Socrate put his hands to his head, as if to say: “Can one be such a fool!”

“But, really,” he said aloud, “since you love him so much, why do you not use the weapons you have to bring him back to you?”

“Weapons!”

“His letters!”

“You are a miserable fellow! See—here are his letters!” And Helia took from her breast a few yellowed envelopes. “They might, indeed, fall into the hands of a wretch like you.” And opening them, she tore the pages in small pieces.

“But there’s a fortune in them for you!” gasped Socrate. “You don’t know what you are doing!”

“There’s what I care for such a fortune!” said Helia; and she opened wide her hand. It might have been a flight of white butterflies. The light breeze scattered the fragments on every side. Some seemed to hesitate, as if issuing from a warm nest, and then mounted upward, whirling around in space. Others fell on the hedge. All these poor little things which had been promises of love, and held in themselves an entire youth, were scattered at once by a breath from heaven.

“Yet I loved them well,” she said. “Only it is better so.”

Then, speaking to Socrate, she added proudly: “I will not have him love me for fear,—I wish him to love me for love’s sake!”

Blushing for shame, she turned her back to Socrate, and walked away without a look behind. The man began following her. She turned back a last time, stopped him with an imperious gesture, and disappeared in the lane.

Socrate, in his fury, growled like a wolf. Phil saw him turn his head rapidly, to make sure there was no one near, and then put his hand quickly to his pocket, as if to take out a knife. But no doubt what he sought was not there; and his hand came forth empty—luckily for Socrate, since Phil would have leaped the hedge with a bound and fallen on him like a thunderbolt. Then Socrate disappeared among the trees with a furtive look.

Phil remained alone. He put everything in order, folding his things together, and went away. He felt a sort of embarrassment—a shame that made him hurry his footsteps as if to flee from himself.

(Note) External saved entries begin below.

/-- **Serre XIV §1 Prop. 3 at a completion, for the restricted character itself.**  `K` a number field, `v`
a finite place, `ψ : Γ_K ↠ ℤ/n` a global cyclic character with `ker ψ = Gal(K̄/L)`, `c : Γ_{K_v} → μₙ^∨(1)` ANY
continuous crossed homomorphism with `c(σ)(m) = ψ(res_v σ)·m` (the class `[ψ ∘ res_v · id] ∈ H¹(Γ_{K_v}, μₙ^∨(1))`,
whatever the decomposition group), `x ∈ K_v`, `x ≠ 0`, `w ∈ W_{K_v}` with `Art_v w = x`.  Then

  `inv_n (κₙ(x) ∪ [c]) = -ψ(res_v w)`.

Density of `K` in `K_v`: both sides are characters of `K_vˣ` trivial on the open `N_{K_vL/K_v} ∩ (K_vˣ)ⁿ` and
agree on `Kˣ` by part II (`localInvariantMap_localization_cupProduct_δ₀_eq_neg_apply`) and §1.
[cite: SerreLocalFields1979, XIV §1 Prop. 3] [cite: NeukirchANT1999, Ch. VI §5 (5.6)–(5.8)] -/
theorem invLevel_cupProduct_δ₀_eq_neg_apply_of_forall_apply
    (ψ : CyclicCharacter (absoluteGaloisGroup K) n) (hker : ψ.ker = galFixing K L)
    (c : contOneCocycles ((mu (v.adicCompletion K) n).tateDual n).toTopRep)
    (hc : ∀ (σ : absoluteGaloisGroup (v.adicCompletion K)) (m : MuCarrier (v.adicCompletion K) n),
      c.1 σ m = (((ψ (absGaloisRestrict K (v.adicCompletion K) σ)).val : ℤ)) • m)
    (x : v.adicCompletion K) (hx : x ≠ 0) (w : WeilGroup (v.adicCompletion K))
    (hw : ((canonicalArtin (v.adicCompletion K) w : (v.adicCompletion K)ˣ) : v.adicCompletion K) = x) :
    haveI : CompactSpace (absoluteGaloisGroup (v.adicCompletion K)) := absoluteGaloisGroup_compactSpace _
    haveI : CharZero (v.adicCompletion K) := charZero_adicCompletion v
    invLevel (v.adicCompletion K) n (((mu (v.adicCompletion K) n).tateDualPairing n).cupProduct
        ((isSES_kummer (v.adicCompletion K) n (NeZero.pos n)).δ₀ (baseUnitsInvariant (v.adicCompletion K) x hx))
        (oneCocycleClass _ c)) =
      -ψ (absGaloisRestrict K (v.adicCompletion K) (WeilGroup.toAbsGalois (v.adicCompletion K) w)) := by
  classical
  haveI : CompactSpace (absoluteGaloisGroup K) := absoluteGaloisGroup_compactSpace K
  haveI : CompactSpace (absoluteGaloisGroup (v.adicCompletion K)) := absoluteGaloisGroup_compactSpace _
  haveI : CharZero (v.adicCompletion K) := charZero_adicCompletion v
  have ha := isLocalArtinMap_canonicalArtin_holds (v.adicCompletion K)
  obtain ⟨ψbar, hψbar_apply⟩ := exists_character_absRestrictNormalHom_eq L ψ hker
  -- carrier-typed aliases
  let ι : continuousCohomology 2 (mu (v.adicCompletion K) n).toTopRep →+ ZMod n := invLevel (v.adicCompletion K) n
  let P := (mu (v.adicCompletion K) n).tateDualPairing n
  let g := oneCocycleClass ((mu (v.adicCompletion K) n).tateDual n).toTopRep c
  let δ := (isSES_kummer (v.adicCompletion K) n (NeZero.pos n)).δ₀
  -- the two sides as functions of `y ∈ K_vˣ`
  set I : (v.adicCompletion K)ˣ → ZMod n := fun y =>
    ι (P.cupProduct (δ (baseUnitsInvariant (v.adicCompletion K) (y : v.adicCompletion K) y.ne_zero)) g) with hI
  set R : (v.adicCompletion K)ˣ →* Multiplicative (ZMod n) :=
    ψbar.comp ((artinIdeleMap L artinReciprocity_character_holds).comp (localUnits v)) with hRdef
  have hRapply : ∀ y : (v.adicCompletion K)ˣ,
      R y = ψbar (artinIdeleMap L artinReciprocity_character_holds (localUnits v y)) := fun y => rfl
  -- `R (Art_v w') = -ψ(res w')`
  have hR_art : ∀ w' : WeilGroup (v.adicCompletion K),
      Multiplicative.toAdd (R (canonicalArtin (v.adicCompletion K) w')) =
        -ψ (absGaloisRestrict K (v.adicCompletion K) (WeilGroup.toAbsGalois (v.adicCompletion K) w')) :=
    fun w' => by
    rw [hRapply, artinIdeleMap_localUnits_canonicalArtin_eq_inv L w', map_inv, hψbar_apply, toAdd_inv,
      toAdd_ofAdd]
  -- additivity of `I`
  have hadd : ∀ a b : continuousCohomology 1 (mu (v.adicCompletion K) n).toTopRep,
      P.cupProduct (a + b) g = P.cupProduct a g + P.cupProduct b g := fun a b => by
    rw [map_add, LinearMap.add_apply]
  have hImul : ∀ y₁ y₂ : (v.adicCompletion K)ˣ, I (y₁ * y₂) = I y₁ + I y₂ := by
    intro y₁ y₂
    have hbase : baseUnitsInvariant (v.adicCompletion K) ((y₁ * y₂ : (v.adicCompletion K)ˣ) : v.adicCompletion K)
          (y₁ * y₂).ne_zero =
        baseUnitsInvariant (v.adicCompletion K) (y₁ : v.adicCompletion K) y₁.ne_zero +
          baseUnitsInvariant (v.adicCompletion K) (y₂ : v.adicCompletion K) y₂.ne_zero :=
      baseUnitsInvariant_mul (v.adicCompletion K) _ _ y₁.ne_zero y₂.ne_zero
    simp only [hI]
    rw [hbase, map_add δ, hadd, map_add ι]
  -- the local norm group `N_v`; `R` kills it
  set Nv : Subgroup (v.adicCompletion K)ˣ := (Units.map (Algebra.norm (v.adicCompletion K) :
      (IntermediateField.adjoin (v.adicCompletion K)
        (Set.range ((absClosureEmbedding K (v.adicCompletion K)).comp L.val))) →* v.adicCompletion K)).range
    with hNv
  have hR_norm : ∀ y ∈ Nv, R y = 1 := fun y hy => by
    rw [hRapply, (artinIdeleMap_localUnits_eq_one_iff_mem_range_norm L y).mpr hy, map_one]
  -- `I` kills the `n`-th powers
  have hI_pow : ∀ u : (v.adicCompletion K)ˣ,
      u ∈ (powMonoidHom n : (v.adicCompletion K)ˣ →* (v.adicCompletion K)ˣ).range → I u = 0 := by
    rintro u ⟨t, rfl⟩
    simp only [hI]
    rw [baseUnitsInvariant_congr''' (powMonoidHom n t).ne_zero (pow_ne_zero n t.ne_zero)
      (by rw [powMonoidHom_apply, Units.val_pow_eq_pow_val]),
      δ₀_baseUnitsInvariant_pow_eq_zero (v.adicCompletion K) (t : v.adicCompletion K) t.ne_zero,
      map_zero P.cupProduct, LinearMap.zero_apply, map_zero ι]
  -- part II for global `b`, in the local currency via §1: `I b = R b`
  have hglob : ∀ b : Kˣ, I (globalToLocalUnits v b) =
      Multiplicative.toAdd (R (globalToLocalUnits v b)) := by
    intro b
    obtain ⟨w₁, hw₁⟩ := ha.isOpenQuotientMap_artin.surjective (globalToLocalUnits v b)
    have hb : algebraMap K (v.adicCompletion K) (b : K) ≠ 0 :=
      (map_ne_zero_iff _ (algebraMap K (v.adicCompletion K)).injective).2 b.ne_zero
    have h := localInvariantMap_localization_cupProduct_δ₀_eq_neg_apply L ψ hker b v w₁ hw₁
    rw [localInvariantMap_localization] at h
    have hres := resMu_cupProduct_δ₀_scalarCocycle_eq_of_forall_apply K (v.adicCompletion K) ψ c hc
      (b : K) b.ne_zero hb
    change invLevel (v.adicCompletion K) n (resMu K (v.adicCompletion K) n 2 _) = _ at h
    rw [hres] at h
    have h' : ι (P.cupProduct (δ (baseUnitsInvariant (v.adicCompletion K)
        (algebraMap K (v.adicCompletion K) (b : K)) hb)) g) =
        -ψ (absGaloisRestrict K (v.adicCompletion K) (WeilGroup.toAbsGalois (v.adicCompletion K) w₁)) := h
    simp only [hI]
    rw [baseUnitsInvariant_congr''' (globalToLocalUnits v b).ne_zero hb (val_globalToLocalUnits v b), h',
      ← hR_art w₁, hw₁]
  -- the open subgroup `U = N_v ∩ (K_vˣ)^n`
  set U : Subgroup (v.adicCompletion K)ˣ :=
    Nv ⊓ (powMonoidHom n : (v.adicCompletion K)ˣ →* (v.adicCompletion K)ˣ).range with hU
  have hUopen : IsOpen (U : Set (v.adicCompletion K)ˣ) := by
    haveI : Nv.FiniteIndex := ⟨index_range_norm_ne_zero L⟩
    have h1 : IsOpen (Nv : Set (v.adicCompletion K)ˣ) :=
      Subgroup.isOpen_of_finiteIndex_units_localField (K := v.adicCompletion K) Nv
    have h2 : IsOpen (((powMonoidHom n : (v.adicCompletion K)ˣ →* (v.adicCompletion K)ˣ).range :
        Subgroup (v.adicCompletion K)ˣ) : Set (v.adicCompletion K)ˣ) :=
      isOpen_range_powMonoidHom_units (v.adicCompletion K) (Nat.cast_ne_zero.mpr (NeZero.ne n))
    exact h1.inter h2
  -- `Units.val : K_vˣ → K_v` is an open embedding
  have hvalopen : IsOpenMap (Units.val : (v.adicCompletion K)ˣ → v.adicCompletion K) := by
    have hrange : Set.range (Units.val : (v.adicCompletion K)ˣ → v.adicCompletion K) = {0}ᶜ := by
      ext z
      simp only [Set.mem_range, Set.mem_compl_iff, Set.mem_singleton_iff]
      exact ⟨fun ⟨u, hu⟩ => hu ▸ u.ne_zero, fun hz => ⟨Units.mk0 z hz, rfl⟩⟩
    exact (⟨Units.isEmbedding_val₀, by rw [hrange]; exact isOpen_compl_singleton⟩ :
      Topology.IsOpenEmbedding (Units.val : (v.adicCompletion K)ˣ → v.adicCompletion K)).isOpenMap
  -- density of `K` in `K_v`: `x = b · u` with `b ∈ Kˣ`, `u ∈ U`
  set y : (v.adicCompletion K)ˣ := Units.mk0 x hx with hy
  set C : Set (v.adicCompletion K)ˣ := (fun z => y⁻¹ * z) ⁻¹' (U : Set (v.adicCompletion K)ˣ) with hCdef
  have hCopen : IsOpen C := hUopen.preimage (continuous_const_mul _)
  have hyC : y ∈ C := by
    change y⁻¹ * y ∈ (U : Set (v.adicCompletion K)ˣ)
    rw [inv_mul_cancel]
    exact U.one_mem
  obtain ⟨k, z', hz'C, hz'k⟩ :=
    (HeightOneSpectrum.denseRange_algebraMap (K := K) (v := v)).exists_mem_open (hvalopen _ hCopen)
      ⟨(y : v.adicCompletion K), y, hyC, rfl⟩
  have hk0 : k ≠ 0 := by
    intro h
    exact z'.ne_zero (by rw [hz'k, h, map_zero])
  set b : Kˣ := Units.mk0 k hk0 with hb
  have hbz : globalToLocalUnits v b = z' :=
    Units.ext (by rw [val_globalToLocalUnits, hz'k]; rfl)
  set u : (v.adicCompletion K)ˣ := y⁻¹ * z' with hu
  have huU : u ∈ U := hz'C
  have hRu : R u = 1 := hR_norm _ (Subgroup.mem_inf.mp huU).1
  have hIu : I u = 0 := hI_pow u (Subgroup.mem_inf.mp huU).2
  -- conclude
  have hzyu : z' = y * u := by rw [hu, mul_inv_cancel_left]
  have hIy : I y = Multiplicative.toAdd (R y) := by
    have h := hglob b
    rw [hbz, hzyu, hImul, hIu, add_zero, map_mul, hRu, mul_one] at h
    exact h
  have hyw : canonicalArtin (v.adicCompletion K) w = y := Units.ext (by rw [hw]; rfl)
  have hfin : I y = -ψ (absGaloisRestrict K (v.adicCompletion K)
      (WeilGroup.toAbsGalois (v.adicCompletion K) w)) := by rw [hIy, ← hyw, hR_art]
  simp only [hI] at hfin
  exact hfin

Was Poufaille right? Phil passed his hand across his forehead. A thousand things came back to him now; a bright light was thrown on the abyss where his youth had perished. The flight of the white butterflies had been a seed of remembrance to him—the remembrance of the love of his boyhood. Had it been the romantic passion of an ignorant heart? No; there had been broken promises and contempt of oaths!

Well, even in such a case, drunken Poufaille had exaggerated; Helia was more reasonable. She must understand that it was impossible. She could not deceive herself to such a degree, nor keep on pursuing imaginations never to be realized. Her own words, “I shall believe it when he tells me so himself,” were a confession. She would submit to the inevitable. How was she going to take the final rupture? Phil, in his heart, trembled to think of it, but it had to be! He would tell her everything; he would take back the word he had given. He would speak to her, lowering his eyes, hunting for his words; low, as when one begs for forgiveness. Never mind, he would tell her! He would act as with a somnambulist, commanding: “Awake! it was a dream!”

Yes; Helia would understand, without need of insisting. They would part with a loyal shake of the hand, like the good friends they were, and would follow separate destinies.

Phil walked on, without looking behind, like one escaping. He felt easier in his mind. No, there was not such a tragedy in it all as Poufaille had led him to foresee. Things would go on simply, Phil mused within himself. For him it was the time of slanting sophisms which issue from the folds of the heart like crabs from under a rock. He was more sincere and manly when he put aside with a gesture all his anguish and uncertainty and, setting his jaw, lifted his head as he said to himself: “It is too late! Fate has willed it; all society would be on my side; they would say I was right. Even if Helia’s tears should flow, even if I should see in her eyes a mute malediction for the slayer of her illusions, I could do no otherwise; it is too late!”

Phil breathed deeply, as if his breast had been lightened of a heavy load. He looked around him with the air of a man to whom the future belongs.

Lowering his eyes, he saw upon his shoulder one of the poor little fragments of torn letters. Phil threw it from him with a snap of his finger.